== What is needed ==
Copy out every record below, word for word.

== Data shown ==

☆ ☆ ☆

import Literature.AnabelianGeometry.SemiGraphs.CoveringGraphIsoOver
import Literature.AnabelianGeometry.SemiGraphs.SgAToProfiniteBObj
import Literature.AnabelianGeometry.SemiGraphs.TemperedCoveringsProofs
import HarnessLib

/-!
# [SemiAnbd] Def. 3.5 (ii) in the ambient category: an arrow is a tempered covering as soon as its
# profinite reading carries an aligned point system (the abstract reduction of law L1, proof-only)

Mochizuki, *Semi-graphs of anabelioids*, Publ. RIMS **42** (2006), Def. 3.5 (i)/(ii) p. 37 (coverings
attached to objects of `B^cov(G)`; tempered coverings; "`B(G) ↪ B^temp(G)`") (kurims
`paper:url-f33ace170ff4`). [cite: MochizukiSemiAnbd2006, Def 3.5(ii) p.37]

PROOF-ONLY packaging of the (R1) bridge law L1 route (HOME/staging/L3/L3-t3/R1-BRIDGE-SHAPES.md §5;
interface owner abc-iut-L3-t3) for ARBITRARY arrows of the ambient category `SgA` of §§4–5, making the
residual of the abstract case kernel-precise:

* `SgA.isTemperedCoveringOf_of_pointSystem` — an arrow `f : H ⟶ G` of `SgA` is a TEMPERED COVERING
  (`SgA.IsTemperedCoveringOf`) as soon as, for some representative 1-morphism `φ` and some tempered
  `S ∈ B^cov(G)`, the profinite reading `φ.toProfinite` (B2) carries a POINT SYSTEM of `S` with the
  gluing condition (PS1), the stabiliser dictionary (PS2) and profinite point alignment (PS3) whose
  lift is bijective on vertices and edges over a proper base (`CovObj.pointIsoOver`);
* `SgA.isTemperedCoveringOf_of_pointSystem_toCovObj` — the same with `S := toCovObj A` (finite, hence
  tempered for `G` connected and countable, `FiniteIsTempered_holds`) for a finite étale covering datum
  `A ∈ B(G)`: for the cell's abstract four-clause coverings (`finiteEtale f`) bricks L1c-iso
  (`exists_pointLiftIso_of_isFiniteEtaleCoveringOf`: (PS1), (PS2), bijectivity) leave EXACTLY (PS3) —
  the profinite point alignment of the covering's 2-cells — as the input; it holds for print's
  constructed coverings (`SgACoveringArrowTempered.lean`) and is (J1)-grade in general.

Nothing of the paper is asserted; no side taken on [IUTchIII] Cor. 3.12.
-/

noncomputable section

namespace Literature.AnabelianGeometry.SemiGraphs

open CategoryTheory
open SemiGraphOfAnabelioids ProfiniteSemiGraph

universe u

namespace SgAQuot.SgA

variable {H G : SgA.{u, u, u}} (f : H ⟶ G)

/-- **An arrow of `SgA` with an aligned point system on its profinite reading is a tempered
covering.**  For a representative 1-morphism `φ` of `f`, a tempered object `S` of
`B^cov(G.toProfinite)` and a point system `y`, `z` of `S` over the base of `f` satisfying (PS1) the
gluing condition, (PS2) the stabiliser dictionary, (PS3) profinite point alignment, with the point lift
bijective on vertices and edges and the base proper, `f` is a tempered covering of `G`
(`CovObj.pointIsoOver` + independence of the representative). [cite: MochizukiSemiAnbd2006, Def 3.5(ii) p.37] -/
theorem isTemperedCoveringOf_of_pointSystem (φ : HomOver H.toSgA G.toSgA f.hom.hom.base)
    (hφ : homMk φ = f.hom.hom) (S : CovObj G.toSgA.toProfinite) (hS : S.IsTempered)
    (y : ∀ w : H.toSgA.graph.Vertex, (S.SV (f.hom.hom.base.vertexMap w)).obj.V)
    (z : ∀ e' : H.toSgA.graph.Edge, (S.SE (f.hom.hom.base.edgeMap e')).obj.V)
    (hglue : S.GlueCondition φ.toProfinite.base y z) (hst : S.StabCondition φ.toProfinite y z)
    (hPA : S.PointAligned φ.toProfinite y z) (hf : SemiGraph.IsProper f.hom.hom.base)
    (hv : Function.Bijective (S.pointLift φ.toProfinite.base y z hglue).vertexMap)
    (he : Function.Bijective (S.pointLift φ.toProfinite.base y z hglue).edgeMap) :
    IsTemperedCoveringOf f :=
  (isTemperedCoveringOf_indep f φ hφ).mpr
    ⟨S, hS, ⟨S.pointIsoOver φ.toProfinite y z hglue hst hPA hf hv he⟩⟩

/-- **The same at the finite object `toCovObj A` of a finite étale covering datum `A ∈ B(G)`** (finite,
hence tempered for `G` connected and countable): an arrow whose profinite reading carries an aligned
point system of `toCovObj A` is a tempered covering.  For the class of an abstract four-clause finite
étale covering attached to `A`, (PS1), (PS2) and the bijections are supplied by
`HomOver.exists_pointLiftIso_of_isFiniteEtaleCoveringOf`; the input that remains is (PS3).
[cite: MochizukiSemiAnbd2006, Def 3.5(ii) p.37] -/
theorem isTemperedCoveringOf_of_pointSystem_toCovObj (hc : G.toSgA.graph.IsConnected)
    (hκ : G.toSgA.graph.IsCountable) (φ : HomOver H.toSgA G.toSgA f.hom.hom.base)
    (hφ : homMk φ = f.hom.hom) (A : G.toSgA.BObj)
    (y : ∀ w : H.toSgA.graph.Vertex,
      (G.toSgA.fibV (f.hom.hom.base.vertexMap w)).obj (A.S (f.hom.hom.base.vertexMap w)))
    (z : ∀ e' : H.toSgA.graph.Edge,
      (G.toSgA.fibE (f.hom.hom.base.edgeMap e')).obj (A.T (f.hom.hom.base.edgeMap e')))
    (hglue : (BObj.toCovObj A).GlueCondition φ.toProfinite.base y z)
    (hst : (BObj.toCovObj A).StabCondition φ.toProfinite y z)
    (hPA : (BObj.toCovObj A).PointAligned φ.toProfinite y z) (hf : SemiGraph.IsProper f.hom.hom.base)
    (hv : Function.Bijective ((BObj.toCovObj A).pointLift φ.toProfinite.base y z hglue).vertexMap)
    (he : Function.Bijective ((BObj.toCovObj A).pointLift φ.toProfinite.base y z hglue).edgeMap) :
    IsTemperedCoveringOf f :=
  isTemperedCoveringOf_of_pointSystem f φ hφ (BObj.toCovObj A)
    (FiniteIsTempered_holds G.toSgA.toProfinite hc hκ _ (BObj.toCovObj_isFinite A)) y z hglue hst hPA
    hf hv he

end SgAQuot.SgA

end Literature.AnabelianGeometry.SemiGraphs

end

☆ ☆ ☆

== Reply to the exercise ==
import Literature.AnabelianGeometry.SemiGraphs.CoveringGraphIsoOver
import Literature.AnabelianGeometry.SemiGraphs.SgAToProfiniteBObj
import Literature.AnabelianGeometry.SemiGraphs.TemperedCoveringsProofs
import HarnessLib

/-!
# [SemiAnbd] Def. 3.5 (ii) in the ambient category: an arrow is a tempered covering as soon as its
# profinite reading carries an aligned point system (the abstract reduction of law L1, proof-only)

Mochizuki, *Semi-graphs of anabelioids*, Publ. RIMS **42** (2006), Def. 3.5 (i)/(ii) p. 37 (coverings
attached to objects of `B^cov(G)`; tempered coverings; "`B(G) ↪ B^temp(G)`") (kurims
`paper:url-f33ace170ff4`). [cite: MochizukiSemiAnbd2006, Def 3.5(ii) p.37]

PROOF-ONLY packaging of the (R1) bridge law L1 route (HOME/staging/L3/L3-t3/R1-BRIDGE-SHAPES.md §5;
interface owner abc-iut-L3-t3) for ARBITRARY arrows of the ambient category `SgA` of §§4–5, making the
residual of the abstract case kernel-precise:

* `SgA.isTemperedCoveringOf_of_pointSystem` — an arrow `f : H ⟶ G` of `SgA` is a TEMPERED COVERING
  (`SgA.IsTemperedCoveringOf`) as soon as, for some representative 1-morphism `φ` and some tempered
  `S ∈ B^cov(G)`, the profinite reading `φ.toProfinite` (B2) carries a POINT SYSTEM of `S` with the
  gluing condition (PS1), the stabiliser dictionary (PS2) and profinite point alignment (PS3) whose
  lift is bijective on vertices and edges over a proper base (`CovObj.pointIsoOver`);
* `SgA.isTemperedCoveringOf_of_pointSystem_toCovObj` — the same with `S := toCovObj A` (finite, hence
  tempered for `G` connected and countable, `FiniteIsTempered_holds`) for a finite étale covering datum
  `A ∈ B(G)`: for the cell's abstract four-clause coverings (`finiteEtale f`) bricks L1c-iso
  (`exists_pointLiftIso_of_isFiniteEtaleCoveringOf`: (PS1), (PS2), bijectivity) leave EXACTLY (PS3) —
  the profinite point alignment of the covering's 2-cells — as the input; it holds for print's
  constructed coverings (`SgACoveringArrowTempered.lean`) and is (J1)-grade in general.

Nothing of the paper is asserted; no side taken on [IUTchIII] Cor. 3.12.
-/

noncomputable section

namespace Literature.AnabelianGeometry.SemiGraphs

open CategoryTheory
open SemiGraphOfAnabelioids ProfiniteSemiGraph

universe u

namespace SgAQuot.SgA

variable {H G : SgA.{u, u, u}} (f : H ⟶ G)

/-- **An arrow of `SgA` with an aligned point system on its profinite reading is a tempered
covering.**  For a representative 1-morphism `φ` of `f`, a tempered object `S` of
`B^cov(G.toProfinite)` and a point system `y`, `z` of `S` over the base of `f` satisfying (PS1) the
gluing condition, (PS2) the stabiliser dictionary, (PS3) profinite point alignment, with the point lift
bijective on vertices and edges and the base proper, `f` is a tempered covering of `G`
(`CovObj.pointIsoOver` + independence of the representative). [cite: MochizukiSemiAnbd2006, Def 3.5(ii) p.37] -/
theorem isTemperedCoveringOf_of_pointSystem (φ : HomOver H.toSgA G.toSgA f.hom.hom.base)
    (hφ : homMk φ = f.hom.hom) (S : CovObj G.toSgA.toProfinite) (hS : S.IsTempered)
    (y : ∀ w : H.toSgA.graph.Vertex, (S.SV (f.hom.hom.base.vertexMap w)).obj.V)
    (z : ∀ e' : H.toSgA.graph.Edge, (S.SE (f.hom.hom.base.edgeMap e')).obj.V)
    (hglue : S.GlueCondition φ.toProfinite.base y z) (hst : S.StabCondition φ.toProfinite y z)
    (hPA : S.PointAligned φ.toProfinite y z) (hf : SemiGraph.IsProper f.hom.hom.base)
    (hv : Function.Bijective (S.pointLift φ.toProfinite.base y z hglue).vertexMap)
    (he : Function.Bijective (S.pointLift φ.toProfinite.base y z hglue).edgeMap) :
    IsTemperedCoveringOf f :=
  (isTemperedCoveringOf_indep f φ hφ).mpr
    ⟨S, hS, ⟨S.pointIsoOver φ.toProfinite y z hglue hst hPA hf hv he⟩⟩

/-- **The same at the finite object `toCovObj A` of a finite étale covering datum `A ∈ B(G)`** (finite,
hence tempered for `G` connected and countable): an arrow whose profinite reading carries an aligned
point system of `toCovObj A` is a tempered covering.  For the class of an abstract four-clause finite
étale covering attached to `A`, (PS1), (PS2) and the bijections are supplied by
`HomOver.exists_pointLiftIso_of_isFiniteEtaleCoveringOf`; the input that remains is (PS3).
[cite: MochizukiSemiAnbd2006, Def 3.5(ii) p.37] -/
theorem isTemperedCoveringOf_of_pointSystem_toCovObj (hc : G.toSgA.graph.IsConnected)
    (hκ : G.toSgA.graph.IsCountable) (φ : HomOver H.toSgA G.toSgA f.hom.hom.base)
    (hφ : homMk φ = f.hom.hom) (A : G.toSgA.BObj)
    (y : ∀ w : H.toSgA.graph.Vertex,
      (G.toSgA.fibV (f.hom.hom.base.vertexMap w)).obj (A.S (f.hom.hom.base.vertexMap w)))
    (z : ∀ e' : H.toSgA.graph.Edge,
      (G.toSgA.fibE (f.hom.hom.base.edgeMap e')).obj (A.T (f.hom.hom.base.edgeMap e')))
    (hglue : (BObj.toCovObj A).GlueCondition φ.toProfinite.base y z)
    (hst : (BObj.toCovObj A).StabCondition φ.toProfinite y z)
    (hPA : (BObj.toCovObj A).PointAligned φ.toProfinite y z) (hf : SemiGraph.IsProper f.hom.hom.base)
    (hv : Function.Bijective ((BObj.toCovObj A).pointLift φ.toProfinite.base y z hglue).vertexMap)
    (he : Function.Bijective ((BObj.toCovObj A).pointLift φ.toProfinite.base y z hglue).edgeMap) :
    IsTemperedCoveringOf f :=
  isTemperedCoveringOf_of_pointSystem f φ hφ (BObj.toCovObj A)
    (FiniteIsTempered_holds G.toSgA.toProfinite hc hκ _ (BObj.toCovObj_isFinite A)) y z hglue hst hPA
    hf hv he

end SgAQuot.SgA

end Literature.AnabelianGeometry.SemiGraphs

end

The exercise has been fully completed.